朝食を終えた後、私は当主のグンター・アルノルト公爵の部屋に呼び出され、早々に男装をするように命じられた。しかもその理由が、貴女の愛娘の縁談話を円滑に進めるための芝居ですって?
***
仮想18世紀 マテーウス皇国
七つの大洋の一つ、グナード洋に浮かぶ島国であるマテーウス皇国は、通称『海の宝石箱』と呼ばれる程、海の幸に恵まれた国だ。
人と海の世界が共存する浜辺の街は、今や世界でも指折りの観光名所である。街並みはブルーオーシャンの美しさを引き立てる為に、民家は全て白い壁で統一されており、道路は全て石畳で作られている。
海の中では色鮮やかなサンゴ礁を、街の中では海の恵みを堪能できると、市街地でありながら他国の貴族に人気の旅行地である。
観光市街地を抜け皇国の中央に向かって進めば、そこにあるのは貴族の豪邸が建ち並ぶ高級住宅地 ベルガー。
私、ラウラ・アルノルトは、ベルガーの一等地に屋敷を構えるオスカー・アルノルト侯爵の一人娘だった。
仲睦まじく暮らしていた私達だったが、私が8歳の時、突如としてその幸せは幕を閉じた。
父と母が他界した。
死因は食中毒と聞かされた。
身寄りがなくなった私は、父の双子の弟 グンター・アルノルト公爵家に身を置くことになった。
父と何一つ違わない瓜二つな顔……葬儀の後に初めて公爵を見た時、私は思わず涙を流した。
でも、似ているのは顔だけだった。
双子でいつも兄の父と比べられ育ってきた公爵の人格は、父への憎悪で歪みに歪んでいた。彼には父のような優しさなど兼ね備えていない。父への復讐のつもりか、公爵は私を奴隷同然に扱った。
公爵家に来たその日から私は地下の物置部屋暮らし。侯爵家から持ってきた荷物の全ては公爵の一人娘 リアに奪られ、服は使用人からもらったお古のお仕着せ1枚で凌ぐ日々。働けど働けど賃金が貰えるわけもなく、食事は一日に一度与えられるだけ。
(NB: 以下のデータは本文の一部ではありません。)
import Summits.ValiantsHypothesis.ValiantsHypothesis.Theorems.LacunarySymmetroidMatrixDescartesFiniteSectorSectorCeilingSixteenFiveWA
import Summits.ValiantsHypothesis.ValiantsHypothesis.Theorems.LacunarySymmetroidMatrixDescartesFiniteSectorSectorCeilingSixteenFiveWB
import Summits.ValiantsHypothesis.ValiantsHypothesis.Theorems.LacunarySymmetroidMatrixDescartesFiniteSectorSectorCeilingSixteenFiveWC
import Summits.ValiantsHypothesis.ValiantsHypothesis.Theorems.LacunarySymmetroidMatrixDescartesFiniteSectorSectorCeilingSixteenFiveWD
import Summits.ValiantsHypothesis.ValiantsHypothesis.Theorems.LacunarySymmetroidMatrixDescartesFiniteSectorSectorCeilingSixteenFiveWE
import Summits.ValiantsHypothesis.ValiantsHypothesis.Theorems.LacunarySymmetroidMatrixDescartesFiniteSectorSectorCeilingSixteenFiveWF
import Summits.ValiantsHypothesis.ValiantsHypothesis.Theorems.LacunarySymmetroidMatrixDescartesFiniteSectorIterMasksWalk
import Summits.ValiantsHypothesis.ValiantsHypothesis.Theorems.LacunarySymmetroidMatrixDescartesFiniteSector

/-!
# `MatrixDescartes` — line «finite»: the SECTOR CEILING `η(16,5) ≤ σ(16,5) = 3300` (kernel) — `HypRootLawAt 16 5 3300`, Conjecture Σ's value `2·n(16,4)`

HONEST FRAMING.  Object-search cell `pub-symmetroid`, seat val-sym-door-p5 g12.  HELPER of the crux item `stmt-ValiantsHypothesis-18050` (`Theses.LacunarySymmetroid.MatrixDescartes`)
with NO closure claim.  The SIEVE of line «finite» (`FiniteSector.sieve`, `natDegree_mem_sumset`) makes the `16`-fold sums of exponents of an in-sector pencil a
step-≤-2 chain from `0` up to the degree; the finite core — no `4` positive values carry such a chain beyond `3300` — has 1 667 571 live prefixes and is
decided in the kernel in the WALKER shape of `…FiniteSectorIterMasksWalk` (seat val-sym-door-p5 g12; slices `sectorWalk_sixteen_five_s2_*` in `…FiniteSectorSectorCeilingSixteenFiveWA`, `…FiniteSectorSectorCeilingSixteenFiveWB`, `…FiniteSectorSectorCeilingSixteenFiveWC`, `…FiniteSectorSectorCeilingSixteenFiveWD`, `…FiniteSectorSectorCeilingSixteenFiveWE`, `…FiniteSectorSectorCeilingSixteenFiveWF`);
the transfer reads the census sum set as capped multisets and peels the walker level by level (`walk_true`).  Result: `hypRootLawAt_sixteen_five_3300 : HypRootLawAt 16 5 3300`.
Located first (exact DFS): the chain survives to `3299` only on the doubled extremal basis `2·{0,1,11,78,216}` — `σ(16,5) = 3300 = 2·n(16,4)`, Conjecture Σ of `Lines/finite.md` at the cell
`(16,5)`; the lower side needs a realised doubled basis and is NOT claimed here.  Nothing here bears on the crux (asymptotic), on `H3`, on the doors, or on `VP ≠ VNP`.
[folklore] Gap-rule / sieve bookkeeping plus a finite enumeration (postage-stamp numbers `n(16,·)`); no citation is load-bearing.
-/

-- `Summit.ValiantsHypothesis.ValiantsHypothesis.…` repeats a component by the D-0017 layout
-- (single-conjunct summit), which the `dupNamespace` linter flags; the name is mandated.
set_option linter.dupNamespace false

namespace Summit.ValiantsHypothesis.ValiantsHypothesis.Theorems.LacunarySymmetroidMatrixDescartes.FiniteSector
それでも私が2年間耐え続けてきたのは、これでも食わせてもらっている身だったから。どんなに理不尽な目に遭っても、どんなにお腹が空いて死にそうになっても、どんなに寂しくて悲しくても……生きているだけマシだと思ったから。
だから、二ヶ月前のあの日の朝に言われた公爵のバカみたいな命令だって私は受け入れた。
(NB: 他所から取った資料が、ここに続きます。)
/-- **The source-graded single-scale step.**  `C` determinant-bounded with constant `κ`, rows/columns `≤ α`, VANISHING ON THE SOURCES; `A` even,
source-free, without constant part, pinned profile `N_A`, `θ_A = eα‖A‖_h/κ² < 1`; `B ∈ srcGE P 1` even without constant part with pinned profile
`N_B` of ANY size.  Then `Z(A + B)` is a unit and, for every `s ≥ 1`, degree `m ≥ 1` and pin `(i, w)`,
`Σ_{W : W_i = w, srcCount W = s} ‖kernel_m (effAction C (A + B)) (W)‖ ≤ 4·ρ^{-m}·e‖B‖_h·T^{s−1}/(1 − θ_A)²`, `T = 1 + 2eα‖B‖_h/((1−θ_A)κ²)`
— linear in the source part for one source leg, at most quadratic for two (BGM 2006, §2.9: the bounds for `ℬ^{(h)}` «proceeding as in §2.3»,
the sources never being contracted). [cite: BenfattoGiulianiMastropietro2006, §2.9 (4.6)-(4.8)] -/
theorem sum_norm_kernel_effAction_srcGraded_le_of_gramBounded {κ : ℝ} (hκ : 0 < κ) (hGB : IsGramBoundedR C κ)
    (hC : ∀ X Y, P X ∨ P Y → C X Y = 0)
    (A B : GrassmannAlgebra 𝕜 Γ) (hAe : A ∈ evenPart 𝕜 Γ) (hBe : B ∈ evenPart 𝕜 Γ) (hA0 : constPart 𝕜 A = 0) (hB0 : constPart 𝕜 B = 0)
    (hAsrc : ∀ (m : ℕ) (X : Fin m → Γ), 0 < srcCount P X → kernel 𝕜 A m X = 0) (hBsrc : B ∈ srcGE 𝕜 P 1)
    (NA NB : ℕ → ℝ) (hNA0 : ∀ m', 0 ≤ NA m') (hNB0 : ∀ m', 0 ≤ NB m')
    (hNA : ∀ m' (j : Fin (2 * m')) (w : Γ), ∑ Y ∈ univ.filter (fun Y : Fin (2 * m') → Γ => Y j = w), ‖kernel 𝕜 A (2 * m') Y‖ ≤ NA m')
    (hNB : ∀ m' (j : Fin (2 * m')) (w : Γ), ∑ Y ∈ univ.filter (fun Y : Fin (2 * m') → Γ => Y j = w), ‖kernel 𝕜 B (2 * m') Y‖ ≤ NB m')
    {α : ℝ} (hα : 0 < α) (hrow : ∀ X, ∑ Y, ‖C X Y‖ ≤ α) (hcol : ∀ Y, ∑ X, ‖C X Y‖ ≤ α) {ρ : ℝ} (hρ : 0 < ρ)
    (hθ : Real.exp 1 * α * normV Γ κ ρ NA / κ ^ 2 < 1) :
    IsUnit (effPartitionFn 𝕜 C (A + B)) ∧ ∀ {m : ℕ}, 0 < m → ∀ (i : Fin m) (w : Γ) (s : ℕ), 1 ≤ s →
      ∑ W ∈ univ.filter (fun W : Fin m → Γ => W i = w ∧ srcCount P W = s), ‖kernel 𝕜 (effAction 𝕜 C (A + B)) m W‖ ≤
        4 * ρ⁻¹ ^ m * (Real.exp 1 * normV Γ κ ρ NB) *
          (1 + 2 * Real.exp 1 * α * normV Γ κ ρ NB / ((1 - Real.exp 1 * α * normV Γ κ ρ NA / κ ^ 2) * κ ^ 2)) ^ (s - 1) /
          (1 - Real.exp 1 * α * normV Γ κ ρ NA / κ ^ 2) ^ 2 := by
  -- abbreviations
  have ha0 : 0 ≤ normV Γ κ ρ NA := normV_nonneg hκ.le hρ.le hNA0
  have hb0 : 0 ≤ normV Γ κ ρ NB := normV_nonneg hκ.le hρ.le hNB0
  have h1θ : 0 < 1 - Real.exp 1 * α * normV Γ κ ρ NA / κ ^ 2 := sub_pos.2 hθ
  have hκ2 : 0 < κ ^ 2 := by positivity
  set θA : ℝ := Real.exp 1 * α * normV Γ κ ρ NA / κ ^ 2 with hθA
  set b : ℝ := normV Γ κ ρ NB with hb
  set T : ℝ := 1 + 2 * Real.exp 1 * α * b / ((1 - θA) * κ ^ 2) with hT
  have hT1 : 1 ≤ T := by rw [hT]; exact le_add_of_nonneg_right (by positivity)
  have hT0 : 0 < T := one_pos.trans_le hT1
  set t : ℝ := T⁻¹ with ht
  have ht0 : 0 < t := inv_pos.2 hT0
  have ht1 : t ≤ 1 := inv_le_one_of_one_le₀ hT1
  have hTt : T * t = 1 := mul_inv_cancel₀ hT0.ne'
  -- the key smallness: `eα·(t b)/κ² ≤ (1 − θ_A)/2`
  have htb : Real.exp 1 * α * (t * b) / κ ^ 2 ≤ (1 - θA) / 2 := by
    have hTb : Real.exp 1 * α * b ≤ (1 - θA) / 2 * κ ^ 2 * T := by
      rw [hT, mul_add, mul_one, mul_div_assoc', div_eq_mul_inv ((1 - θA) / 2 * κ ^ 2 * (2 * Real.exp 1 * α * b)),
        show (1 - θA) / 2 * κ ^ 2 * (2 * Real.exp 1 * α * b) * ((1 - θA) * κ ^ 2)⁻¹ = Real.exp 1 * α * b by
          field_simp]
      exact le_add_of_nonneg_left (by positivity)
    rw [div_le_iff₀ hκ2, show Real.exp 1 * α * (t * b) = Real.exp 1 * α * b * t by ring]
    calc Real.exp 1 * α * b * t ≤ (1 - θA) / 2 * κ ^ 2 * T * t := mul_le_mul_of_nonneg_right hTb ht0.le
      _ = (1 - θA) / 2 * κ ^ 2 := by rw [mul_assoc, hTt, mul_one]
  -- the rescaled source part
  set Bt : GrassmannAlgebra 𝕜 Γ := ExteriorAlgebra.map (LinearMap.mulLeft 𝕜 (fun Y => if P Y then ((t : ℝ) : 𝕜) else 1)) B with hBt
  have hBte : Bt ∈ evenPart 𝕜 Γ := (mem_evenPart_iff).2 (map_mem_evenOdd_zero 𝕜 _ ((mem_evenPart_iff).1 hBe))
  have hBt0 : constPart 𝕜 Bt = 0 := by rw [hBt, constPart_map, hB0]
  have hNBt0 : ∀ m', 0 ≤ t * NB m' := fun m' => mul_nonneg ht0.le (hNB0 m')
  have hNBt : ∀ m' (j : Fin (2 * m')) (w : Γ), ∑ Y ∈ univ.filter (fun Y : Fin (2 * m') → Γ => Y j = w), ‖kernel 𝕜 Bt (2 * m') Y‖ ≤
      (fun m' => t * NB m') m' := by
    intro m' j w
    calc ∑ Y ∈ univ.filter (fun Y : Fin (2 * m') → Γ => Y j = w), ‖kernel 𝕜 Bt (2 * m') Y‖
        ≤ ∑ Y ∈ univ.filter (fun Y : Fin (2 * m') → Γ => Y j = w), t * ‖kernel 𝕜 B (2 * m') Y‖ :=
          sum_le_sum fun Y _ => norm_kernel_map_mulLeft_srcWeight_le P ht0.le ht1 hBsrc _ Y
      _ ≤ t * NB m' := by rw [← mul_sum]; exact mul_le_mul_of_nonneg_left (hNB m' j w) ht0.le
  have hnormBt : normV Γ κ ρ (fun m' => t * NB m') = t * b := normV_const_mul' κ ρ t NB
  -- the flat Lipschitz bound at the rescaled source part
  have hθ' : Real.exp 1 * α * (normV Γ κ ρ NA + normV Γ κ ρ (fun m' => t * NB m')) / κ ^ 2 < 1 := by
    rw [hnormBt, mul_add, add_div]
    change θA + Real.exp 1 * α * (t * b) / κ ^ 2 < 1
    linarith
  have h1θ' : (1 - θA) / 2 ≤ 1 - Real.exp 1 * α * (normV Γ κ ρ NA + normV Γ κ ρ (fun m' => t * NB m')) / κ ^ 2 := by
    rw [hnormBt, mul_add, add_div]
    change (1 - θA) / 2 ≤ 1 - (θA + Real.exp 1 * α * (t * b) / κ ^ 2)
    linarith
  obtain ⟨_, hZABt, hLip⟩ := sum_norm_kernel_effAction_add_sub_le_of_gramBounded C hκ hGB A Bt hAe hBte hA0 hBt0 NA (fun m' => t * NB m')
    hNA0 hNBt0 hNA hNBt hα hrow hcol hρ hθ'
  -- `A + B` is the `T`-rescaling of `A + Bt`
  have hTt' : ((T : ℝ) : 𝕜) * ((t : ℝ) : 𝕜) = 1 := by rw [← RCLike.ofReal_mul, hTt, RCLike.ofReal_one]
  have hAB : A + B = ExteriorAlgebra.map (LinearMap.mulLeft 𝕜 (fun Y => if P Y then ((T : ℝ) : 𝕜) else 1)) (A + Bt) := by
    rw [map_add, map_mulLeft_srcWeight_eq_self_of_srcFree 𝕜 P _ hAsrc, hBt, map_mulLeft_srcWeight_map_mulLeft_srcWeight 𝕜 P hTt' B]
  refine ⟨?_, ?_⟩
  · rw [hAB, effPartitionFn_map_mulLeft_srcWeight 𝕜 P _ C hC]
    exact hZABt
  · intro m hm i w s hs
    -- pointwise: `‖kernel (effAction C (A+B)) W‖ = T^s ‖kernel (effAction C (A+Bt)) W − kernel (effAction C A) W‖`
    have hpt : ∀ W ∈ univ.filter (fun W : Fin m → Γ => W i = w ∧ srcCount P W = s),
        ‖kernel 𝕜 (effAction 𝕜 C (A + B)) m W‖ =
          T ^ s * ‖kernel 𝕜 (effAction 𝕜 C (A + Bt)) m W - kernel 𝕜 (effAction 𝕜 C A) m W‖ := by
      intro W hW
      have hWs : srcCount P W = s := ((mem_filter.1 hW).2).2
      rw [hAB, effAction_map_mulLeft_srcWeight 𝕜 P _ C hC, kernel_map_mulLeft_srcWeight, hWs,
        kernel_effAction_eq_zero_of_srcFree 𝕜 P C hC hAsrc (by rw [hWs]; exact hs), sub_zero, norm_mul, norm_pow,
        RCLike.norm_ofReal, abs_of_pos hT0]
    have hsub : univ.filter (fun W : Fin m → Γ => W i = w ∧ srcCount P W = s) ⊆ univ.filter (fun W : Fin m → Γ => W i = w) :=
      fun W hW => mem_filter.2 ⟨mem_univ _, ((mem_filter.1 hW).2).1⟩
    have hden : ρ⁻¹ ^ m * (Real.exp 1 * normV Γ κ ρ (fun m' => t * NB m')) /
        (1 - Real.exp 1 * α * (normV Γ κ ρ NA + normV Γ κ ρ (fun m' => t * NB m')) / κ ^ 2) ^ 2 ≤
        ρ⁻¹ ^ m * (Real.exp 1 * (t * b)) / ((1 - θA) / 2) ^ 2 := by
      have h := pow_le_pow_left₀ (by positivity) h1θ' 2
      rw [hnormBt] at h ⊢
      exact div_le_div_of_nonneg_left (by positivity) (by positivity) h
    have hTs : T ^ s * t = T ^ (s - 1) := by
      obtain ⟨k, rfl⟩ : ∃ k, s = k + 1 := ⟨s - 1, by omega⟩
      rw [pow_succ, Nat.add_sub_cancel, mul_assoc, hTt, mul_one]
    calc ∑ W ∈ univ.filter (fun W : Fin m → Γ => W i = w ∧ srcCount P W = s), ‖kernel 𝕜 (effAction 𝕜 C (A + B)) m W‖
        = ∑ W ∈ univ.filter (fun W : Fin m → Γ => W i = w ∧ srcCount P W = s),
            T ^ s * ‖kernel 𝕜 (effAction 𝕜 C (A + Bt)) m W - kernel 𝕜 (effAction 𝕜 C A) m W‖ := sum_congr rfl hpt
      _ = T ^ s * ∑ W ∈ univ.filter (fun W : Fin m → Γ => W i = w ∧ srcCount P W = s),
            ‖kernel 𝕜 (effAction 𝕜 C (A + Bt)) m W - kernel 𝕜 (effAction 𝕜 C A) m W‖ := by rw [mul_sum]
      _ ≤ T ^ s * ∑ W ∈ univ.filter (fun W : Fin m → Γ => W i = w),
            ‖kernel 𝕜 (effAction 𝕜 C (A + Bt)) m W - kernel 𝕜 (effAction 𝕜 C A) m W‖ :=
          mul_le_mul_of_nonneg_left (sum_le_sum_of_subset_of_nonneg hsub fun _ _ _ => norm_nonneg _) (by positivity)
      _ ≤ T ^ s * (ρ⁻¹ ^ m * (Real.exp 1 * normV Γ κ ρ (fun m' => t * NB m')) /
            (1 - Real.exp 1 * α * (normV Γ κ ρ NA + normV Γ κ ρ (fun m' => t * NB m')) / κ ^ 2) ^ 2) :=
          mul_le_mul_of_nonneg_left (hLip hm i w) (by positivity)
      _ ≤ T ^ s * (ρ⁻¹ ^ m * (Real.exp 1 * (t * b)) / ((1 - θA) / 2) ^ 2) := mul_le_mul_of_nonneg_left hden (by positivity)
      _ = 4 * ρ⁻¹ ^ m * (Real.exp 1 * b) * (T ^ s * t) / (1 - θA) ^ 2 := by
          field_simp
          ring
      _ = 4 * ρ⁻¹ ^ m * (Real.exp 1 * b) * T ^ (s - 1) / (1 - θA) ^ 2 := by rw [hTs]

/-- **The source sector of source degree `≤ 2`** (one and two source legs together, the part the truncated flow
`GrassmannSourceGrading.srcTrunc_effAction_srcTrunc` propagates): `Σ_{W : W_i = w, 1 ≤ srcCount W ≤ 2} ‖kernel_m (effAction C (A+B))(W)‖ ≤
4ρ^{-m}e‖B‖_h(1 + T)/(1−θ_A)²`. [cite: BenfattoGiulianiMastropietro2006, §2.9 (4.6)-(4.8)] -/
theorem sum_norm_kernel_effAction_srcGraded_le_two_of_gramBounded {κ : ℝ} (hκ : 0 < κ) (hGB : IsGramBoundedR C κ)
    (hC : ∀ X Y, P X ∨ P Y → C X Y = 0)
    (A B : GrassmannAlgebra 𝕜 Γ) (hAe : A ∈ evenPart 𝕜 Γ) (hBe : B ∈ evenPart 𝕜 Γ) (hA0 : constPart 𝕜 A = 0) (hB0 : constPart 𝕜 B = 0)
    (hAsrc : ∀ (m : ℕ) (X : Fin m → Γ), 0 < srcCount P X → kernel 𝕜 A m X = 0) (hBsrc : B ∈ srcGE 𝕜 P 1)
    (NA NB : ℕ → ℝ) (hNA0 : ∀ m', 0 ≤ NA m') (hNB0 : ∀ m', 0 ≤ NB m')
    (hNA : ∀ m' (j : Fin (2 * m')) (w : Γ), ∑ Y ∈ univ.filter (fun Y : Fin (2 * m') → Γ => Y j = w), ‖kernel 𝕜 A (2 * m') Y‖ ≤ NA m')
    (hNB : ∀ m' (j : Fin (2 * m')) (w : Γ), ∑ Y ∈ univ.filter (fun Y : Fin (2 * m') → Γ => Y j = w), ‖kernel 𝕜 B (2 * m') Y‖ ≤ NB m')
    {α : ℝ} (hα : 0 < α) (hrow : ∀ X, ∑ Y, ‖C X Y‖ ≤ α) (hcol : ∀ Y, ∑ X, ‖C X Y‖ ≤ α) {ρ : ℝ} (hρ : 0 < ρ)
    (hθ : Real.exp 1 * α * normV Γ κ ρ NA / κ ^ 2 < 1) {m : ℕ} (hm : 0 < m) (i : Fin m) (w : Γ) :
    ∑ W ∈ univ.filter (fun W : Fin m → Γ => W i = w ∧ 1 ≤ srcCount P W ∧ srcCount P W ≤ 2), ‖kernel 𝕜 (effAction 𝕜 C (A + B)) m W‖ ≤
      4 * ρ⁻¹ ^ m * (Real.exp 1 * normV Γ κ ρ NB) *
        (1 + (1 + 2 * Real.exp 1 * α * normV Γ κ ρ NB / ((1 - Real.exp 1 * α * normV Γ κ ρ NA / κ ^ 2) * κ ^ 2))) /
        (1 - Real.exp 1 * α * normV Γ κ ρ NA / κ ^ 2) ^ 2 := by
  obtain ⟨-, hstep⟩ := sum_norm_kernel_effAction_srcGraded_le_of_gramBounded P C hκ hGB hC A B hAe hBe hA0 hB0 hAsrc hBsrc NA NB hNA0 hNB0
    hNA hNB hα hrow hcol hρ hθ
  have h1 := hstep hm i w 1 le_rfl
  have h2 := hstep hm i w 2 (by norm_num)
  rw [Nat.sub_self, pow_zero, mul_one] at h1
  rw [show 2 - 1 = 1 from rfl, pow_one] at h2
  -- split the filter into `srcCount = 1` and `srcCount = 2`
  have hsplit : univ.filter (fun W : Fin m → Γ => W i = w ∧ 1 ≤ srcCount P W ∧ srcCount P W ≤ 2) =
      univ.filter (fun W : Fin m → Γ => W i = w ∧ srcCount P W = 1) ∪ univ.filter (fun W : Fin m → Γ => W i = w ∧ srcCount P W = 2) := by
    ext W
    simp only [mem_filter, mem_univ, true_and, mem_union]
    constructor
    · rintro ⟨hw, h1', h2'⟩
      rcases Nat.lt_or_ge (srcCount P W) 2 with hlt | hge
      · exact Or.inl ⟨hw, by omega⟩
      · exact Or.inr ⟨hw, by omega⟩
    · rintro (⟨hw, h⟩ | ⟨hw, h⟩) <;> exact ⟨hw, by omega, by omega⟩
  have hdisj : Disjoint (univ.filter (fun W : Fin m → Γ => W i = w ∧ srcCount P W = 1))
      (univ.filter (fun W : Fin m → Γ => W i = w ∧ srcCount P W = 2)) :=
    disjoint_filter.2 fun W _ h1' h2' => by omega
  rw [hsplit, sum_union hdisj]
  have h1θ : 0 < 1 - Real.exp 1 * α * normV Γ κ ρ NA / κ ^ 2 := sub_pos.2 hθ
  calc _ ≤ _ := add_le_add h1 h2
    _ = _ := by
        field_simp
二ヶ月前、アルノルト公爵家にマテーウス皇国第二王子との縁談話が持ちかけられた。公爵にとって王族との繋がりは願っても無いこと。目から鱗とはまさにこの事だった。
しかし、ここで一つ問題が生じた。
私が公爵家の養女となった事で、公爵家は戸籍上、リアよりも誕生日が早い私が長子となったのである。
王族から申し込まれた縁談話に対し、長子を差し置いて二子が申し出るなんて、リアの世間体を悪くすることこの上ない。
リアの品位を疑われないよう、尚且つリアと皇子の婚約を成立させる為に、公爵が考え出した愚策が私の男装だったのである。
公爵に命令された夜、母様が好きだと言ってくれた髪を切った。まるで夜の星空を閉じ込めたような濃紺の髪と金の髪が織り混ざった長い髪を、私は生まれて初めて短髪にした。元々目が切れ長だった事も相まって、髪を切っただけで、男か女かの区別は簡単にはできなくなった。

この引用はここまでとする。